The Installment: Hellraiser: Deader (2005)

The Story:

We join our heroine Amy Klein (Kari Wuhrer) in a heroin den. Or maybe it’s a crack den. But she ain’t no crack/heroin head. She’s a journalist hanging out in a drug den to get a story. Or maybe just pictures. Possibly some drugs too. We don’t really get into it. But she’s definitely a journalist. And her editor Charles (Simon Kunz) has a special assignment for her. Charles shows Amy a VHS he was anonymously sent featuring footage of a cult known as “the Deaders,” performing a resurrection ritual — long story short, girl shoots herself in the head and the Deaders’ leader, Winter (Paul Rhys), magically brings her back to life. So Amy goes off to Romania, where all the fucked up shit happens, to find out what the dillio is with the Deaders. Following a missing person lead, Amy discovers an ex-Deader ex-alive (ie, dead) in an apartment. Next to the girl is the Lament Configuration and a message that sends Amy on a path of leads leading to Winter. Meanwhile, Pinhead is chillin’ around too. Turns out that Amy is the chosen one or some shit and Winter is a descendant of LeMerchant, and Pinhead is pissed off at Winter. Then the movie ends.

What Works:

I’ll give Deader this: unlike Hellseeker, at least it is trying. Amy is a character on a literal mission with an obvious goal that she takes steps to achieve. And at first the story is modestly engaging. There is a cute bit with a raging club that exists perpetually inside a subway car (running and stopping like a regular subway car would). And the film had two scenes that were legitimately effective. One in which Amy has discovered a rotting dead girl in an apartment bathroom, and Amy needs to reach something (Lament Configuration) next to the dead girl without actually touching the corpse — while not a great moment, it is nonetheless a watchable standard bit of horror-tension, as we just know that dead is going to move at some point. The other good scene I more genuinely like. In the scene Amy thinks she hallucinates getting stabbed in the back with a huge knife (huge enough that the point of the knife is poking out of her chest), only to discover that she’s not hallucinating and apparently really does bizarrely have a knife jammed in her back. It hurts, but Amy is otherwise just fine, allowing her plenty of time to examine her situation in the mirror and eventually pull the knife out. The best bit is when she realizes she can’t leave her hotel room because her wound won’t stop bleeding so she duct tapes a towel over the wound. This whole knife bit would’ve been much better suited to a film with more of a comedy angle (and more Bruce Campbell), but hey, I’ll take what I can get.
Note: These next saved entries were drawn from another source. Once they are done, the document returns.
/-- **NE7b's COUNT EXIT WITH THE LIVE STRUCTURES READ PER TERM (LE) AND THE NUMERATOR READ OVER FINE MEMBER
FAMILIES.**  `HistoryAssemblyTermsLE.hybridNE7_of_termReadingLE_canon` with: a fine member map `gmem` into an abstract
key type with slots `gslot` (displayed: the slot family of `gmem K τ` is the term's live class, `gslot` is injective
on `gmem K τ`); H3's `Regeneration` numerator readings over the FINE classes (`k ∈ badGMems mem jhalf T gmem K`,
fibres `fibre gmem T K k`); the per-family price reading against an abstract nonnegative per-member price `p` (run 1) ∕
`p′` (run 2); and the PER-OCCUPANT multiplicity binder `hocc : #gocc s · p K w ≤ bslotPrice (yT …) s`.  The sum over
the placements of a slot family is taken in the kernel (`HistoryAssemblyMult.hF_of_multReading`).  Displayed otherwise
as there; conclusion identical. [folklore] -/
theorem hybridNE7_of_termReadingLE_mult (D : FiniteEpsData F G) (sh : ε → PEv) {C : T4PrintedShapeBanking.Consts}
    {rr : ℕ} {β₀ : ℝ} (h : ThresholdOK C F.L rr β₀) (hμ : 0 < C.μ) (d n : ℕ) (Dcap Ncap : ℕ → ℕ)
    (hκ₁ : (d : ℝ) * Real.log F.L + 2 * Real.log 2 ≤ C.κ₁) (hE₀ : Real.log (2 + birthMass C) ≤ C.E₀)
    -- the flow side (⇐ BetaPertH, displayed) and tuning
    {γ₀ γb b β' : ℝ} {pe : ℕ} (hb : 0 ≤ b) (hlo : FlowStep.BetaLowerH b γ₀ D.βfun)
    (hhi : FlowStep.BetaUpperH β' γ₀ D.βfun) (hγ : γb ≤ γ₀) (hγβ : γb ^ 2 * β' < 1)
    (S : B14FlowStep.SmallnessFor γb β' β₀ F.L pe) (hp₀ : C.p₀ ≤ pe) (hrr : rr ≤ pe)
    {g : ℝ} {g₀ : ℕ → ℝ} (ht : D.Tuned γb g g₀)
    (hir : irThresholdTLE C F.L rr β₀ ≤ Real.log (g ^ 2)⁻¹)
    -- the (B) side
    (hsign : B16.SignConventions D.C) {γB : ℝ} {em ep : ℝ → ℝ} (hcor : B16.Cor3With D.C γB em ep) (hγB : γb ≤ γB)
    {obs : (K : ℕ) → GaugeField (F.P K) 0 G → ℝ} {B : ℝ}
    (hobs : ∀ K, Measurable (obs K)) (hbd : ∀ K U, |obs K U| ≤ B)
    (hα : ∀ K t, |t| ≤ l₀ → K₀ ≤ K →
      ∫ U, Real.exp (t * obs K U) * D.dens K (g₀ K) 0 U ∂fieldMeasure (F.P K) 0 G ≤ ∑ τ ∈ T K, A K t τ)
    (hα' : ∀ K t, |t| ≤ l₀ → K₀ ≤ K →
      ∫ U, Real.exp (t * obs (K + 1) U) * D.dens (K + 1) (g₀ (K + 1)) 0 U ∂fieldMeasure (F.P (K + 1)) 0 G ≤
        ∑ τ ∈ T K, A' K t τ)
    {c₀ n₁ : ℝ} (hc₀ : 0 < c₀) (hfloor : ∀ K, K₀ ≤ K → c₀ ≤ smallFieldMass D K (g₀ K))
    (hfloor' : ∀ K, K₀ ≤ K → c₀ ≤ smallFieldMass D (K + 1) (g₀ (K + 1)))
    (hsites : ∀ K, K₀ ≤ K → ((D.C ⟨K, F.m, g₀ K⟩).numSites K : ℝ) ≤ n₁)
    (hsites' : ∀ K, K₀ ≤ K → ((D.C ⟨K + 1, F.m, g₀ (K + 1)⟩).numSites (K + 1) : ℝ) ≤ n₁)
    (hNup : 0 ≤ Nup) (hnup : ∀ K t, |t| ≤ l₀ → K₀ ≤ K → 0 ≤ nup K t ∧ nup K t ≤ Nup)
    (hmup : ∀ K t, |t| ≤ l₀ → K₀ ≤ K → 0 ≤ mup K t ∧ mup K t ≤ Nup)
    -- the (2.5) side condition on the size function
    (R : ℕ → ℕ → ℕ) (hR : ∀ K s, s ≤ K → B14.IsRj F.L rr ((D.C ⟨K, F.m, g₀ K⟩).flow.g s) (R K s))
    -- H3, PER TERM: the live members of the terms and their reading
    (mem : ℕ → ι → Finset ((Fin d → ℕ) × Gen ε))
    (H : TermReadingLE sh C (cellN d n F.L) Dcap Ncap jhalf K₀ R T mem)
    -- the FINE member families and their slots (displayed compatibilities with the live classes)
    (gmem : ℕ → ι → Finset ω) (gslot : ω → BSlot (Fin d → ℕ) PEv)
    (hslots : ∀ K, K₀ ≤ K → ∀ τ ∈ T K, (gmem K τ).image gslot = bstrOf sh mem K τ)
    (hginj : ∀ K, K₀ ≤ K → ∀ τ ∈ badTerms mem jhalf T K, Set.InjOn gslot (gmem K τ : Set ω))
    -- a nonnegative per-member price for each run, and THE PER-OCCUPANT MULTIPLICITY BOUND at every tree slot
    (p p' : ℕ → ω → ℝ) (hp : ∀ K w, 0 ≤ p K w) (hp' : ∀ K w, 0 ≤ p' K w)
    (hocc : ∀ K, K₀ ≤ K → ∀ s, ∀ w ∈ gocc mem jhalf T gmem gslot K s,
      ((gocc mem jhalf T gmem gslot K s).card : ℝ) * p K w ≤
        bslotPrice (yT sh C ((F.L : ℝ) ^ d) R (fun K => (D.C ⟨K, F.m, g₀ K⟩).flow.g) mem jhalf T K) s)
    (hocc' : ∀ K, K₀ ≤ K → ∀ s, ∀ w ∈ gocc mem jhalf T gmem gslot K s,
      ((gocc mem jhalf T gmem gslot K s).card : ℝ) * p' K w ≤
        bslotPrice (yT sh C ((F.L : ℝ) ^ d) R (fun K => (D.C ⟨K, F.m, g₀ K⟩).flow.g) mem jhalf T K) s)
    -- H3, PER FINE MEMBER FAMILY: the live price of the family of every bad term, both runs
    {FcM RfM FcM' RfM' : ℕ → Finset ω → ℝ}
    (hPM : ∀ K t, |t| ≤ l₀ → K₀ ≤ K → ∀ τ ∈ badTerms mem jhalf T K,
      FcM K (gmem K τ) * RfM K (gmem K τ) ≤ ∏ w ∈ gmem K τ, p K w)
    (hPM' : ∀ K t, |t| ≤ l₀ → K₀ ≤ K → ∀ τ ∈ badTerms mem jhalf T K,
      FcM' K (gmem K τ) * RfM' K (gmem K τ) ≤ ∏ w ∈ gmem K τ, p' K w)
    -- H3: the remaining `Regeneration` numerator readings, over the FINE families of the bad terms (the dead parts of
    -- the histories with the same fine family resummed; no placement sum inside)
    (upM : ∀ K t, |t| ≤ l₀ → K₀ ≤ K → ∀ k ∈ badGMems mem jhalf T gmem K, ∀ τ ∈ fibre gmem T K k,
      A K t τ ≤ dead K t τ * FcM K k * nup K t)
    (deadM_nonneg : ∀ K t, |t| ≤ l₀ → K₀ ≤ K → ∀ k ∈ badGMems mem jhalf T gmem K, ∀ τ ∈ fibre gmem T K k,
      0 ≤ dead K t τ)
    (resumM : ∀ K t, |t| ≤ l₀ → K₀ ≤ K → ∀ k ∈ badGMems mem jhalf T gmem K,
      ∑ τ ∈ fibre gmem T K k, dead K t τ ≤ RfM K k)
    (FM_nonneg : ∀ K t, |t| ≤ l₀ → K₀ ≤ K → ∀ k ∈ badGMems mem jhalf T gmem K, 0 ≤ FcM K k)
    (upM' : ∀ K t, |t| ≤ l₀ → K₀ ≤ K → ∀ k ∈ badGMems mem jhalf T gmem K, ∀ τ ∈ fibre gmem T K k,
      A' K t τ ≤ dead' K t τ * FcM' K k * mup K t)
    (deadM'_nonneg : ∀ K t, |t| ≤ l₀ → K₀ ≤ K → ∀ k ∈ badGMems mem jhalf T gmem K, ∀ τ ∈ fibre gmem T K k,
      0 ≤ dead' K t τ)
    (resumM' : ∀ K t, |t| ≤ l₀ → K₀ ≤ K → ∀ k ∈ badGMems mem jhalf T gmem K,
      ∑ τ ∈ fibre gmem T K k, dead' K t τ ≤ RfM' K k)
    (FM'_nonneg : ∀ K t, |t| ≤ l₀ → K₀ ≤ K → ∀ k ∈ badGMems mem jhalf T gmem K, 0 ≤ FcM' K k)
    -- the seam's other inputs
    (hSh : ShellWeightBound l₀ T A A' shA shB Wsh)
    (hTB : ReindexedBudget l₀ vol T (fun K t τ => A K t τ - shA K t τ) (fun K t τ => A' K t τ - shB K t τ)
      (badOfClass (bstrOf sh mem) T (fun K _ => badClasses sh mem jhalf T K)) Cc Rr CcRec RrRec ν u s₂ q₀ r s)
    (hr : Summable r) (hu : Summable u) (hs : Summable s) (hs₂ : Summable s₂) :
    ∃ K₁ K₂, K₀ ≤ K₁ ∧ HybridNE7 l₀ vol (fun K => T (K₁ + (K₂ + K))) (fun K => A (K₁ + (K₂ + K)))
      (fun K => A' (K₁ + (K₂ + K)))
      (fun K => badOfClass (bstrOf sh mem) T (fun K _ => badClasses sh mem jhalf T K) (K₁ + (K₂ + K)))
      (fun K => constOf l₀ B (max (em g) 0) n₁ c₀ Nup *
        recordsBudget (birthMass C) C.κ₁ ((n : ℝ) ^ d) ((F.L : ℝ) ^ d) (Real.log 2) jhalf (K₁ + (K₂ + K)))
      (fun K => shA (K₁ + (K₂ + K))) (fun K => shB (K₁ + (K₂ + K))) (fun K => Wsh (K₁ + (K₂ + K)))
      (fun K => (r (K₁ + (K₂ + K)) + u (K₁ + (K₂ + K))) + (s (K₁ + (K₂ + K)) + s₂ (K₁ + (K₂ + K)))) := by
  have hLpos : (0 : ℝ) < F.L := by exact_mod_cast (lt_of_lt_of_le (by norm_num) (two_le_L F))
  have hΛ : (0 : ℝ) ≤ (F.L : ℝ) ^ d := pow_nonneg hLpos.le d
  exact hybridNE7_of_treeBinders_canonLE D sh h hμ d n Dcap Ncap hκ₁ hE₀ hb hlo hhi hγ hγβ S hp₀ hrr ht hir hsign hcor
    hγB hobs hbd hα hα' hc₀ hfloor hfloor' hsites hsites' hNup hnup hmup
    (π := bstrOf sh mem) (Bad' := fun K _ => badClasses sh mem jhalf T K)
    (Fc := fun _ _ => (1 : ℝ)) (Rf := RfC mem jhalf T gmem gslot FcM RfM) (Fc' := fun _ _ => (1 : ℝ))
    (Rf' := RfC mem jhalf T gmem gslot FcM' RfM') (dead := deadC gmem FcM dead) (dead' := deadC gmem FcM' dead')
    (fun K _ _ _ => badClasses_subset_classIndex sh mem jhalf T K)
    (up_coarse upM) (deadC_nonneg deadM_nonneg FM_nonneg) (resum_coarse hslots resumM FM_nonneg)
    (fun _ _ _ _ _ _ => zero_le_one)
    (up_coarse upM') (deadC_nonneg deadM'_nonneg FM'_nonneg) (resum_coarse hslots resumM' FM'_nonneg)
    (fun _ _ _ _ _ _ => zero_le_one) R hR
    (yT sh C ((F.L : ℝ) ^ d) R (fun K => (D.C ⟨K, F.m, g₀ K⟩).flow.g) mem jhalf T)
    (fun K j _ z _ Gs _ => yT_nonneg hΛ K j z Gs)
    (fun K hK j hj z hz Gs hGs => hlabTLE_of_termReadingLE H (canonFam Dcap Ncap) K hK j hj z hz Gs hGs)
    (fun _ c => c) (fun K t _ _ => Set.injOn_id _)
    (fun K t _ hK c hc => hstr_of_termReadingLE H K hK hc)
    (hF_of_multReading hΛ hginj hp hocc hPM) (hF_of_multReading hΛ hginj hp' hocc' hPM') hSh hTB hr hu hs hs₂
The VHS tape is a solid enough set-up and for a while it seems like we will be getting what we got in Inferno, with our hero trying to infiltrate a Lament Configuration secret community. Only…

What Doesn’t Work:

…this turns out not to be the case.

Deader is the first film in the franchise to pull the ol’ Die Hard 3 trick (using a script that wasn’t originally intended to be a Hellraiser movie). Presumably that original script was titled Deader or Deaders. I think Deaders would have made an entirely acceptable bit of lesser horror cinema. But it makes a terrible Hellraiser film. Its attempts to tie into the mythos are terrible and feel completely detached from the movie itself, thus ruining both the original Deaders concept and Hellraiser VII.

Apparently, we learn, Winter sent out that VHS with the express intent of summoning Amy. Cause, you see, only certain people can open the Lament Configuration. Winter has been trying for years, but always failing. Subjectively that works, and is actually somewhat fitting with the original view of the Lament Configuration we got in Clive Barker’s Hellbound Heart, and also in Hellbound. Objectively, though, this idea doesn’t work at all. Everyone and their mother has been able to open the puzzle box. Hell, most people seem to do it within seconds and often completely be accident. Hellbound was the only film to feature a character who wanted to open the puzzle box but couldn’t; Channard. Channard needed Tiffany to open the puzzle box because he wasn’t skilled enough to do so. But even here we’re dealing with skill. In Deader Winter needs Amy in more of a “Chosen One” way. The dude has his own cult, which means none of them could open it either. Also, Winter gets an American living in London (Amy), which means he couldn’t find anyone in Romania. Dramatically, that is interesting, but it doesn’t jibe whatsoever with the Hellraiser mythos. Furthermore, in what way Amy is special never actually rises to the surface in any meaningful way. She has childhood flashbacks of stabbing her father because he was abusive, and Amy’s arc is realizing that she has darkness in her (or something). How this makes her special or different from Winter or anyone else, I couldn’t tell you. Which is too bad, because the climax otherwise has the dynamics of Hellraiser and Hellbound, with Amy removed from the showdown between Pinhead and Winter.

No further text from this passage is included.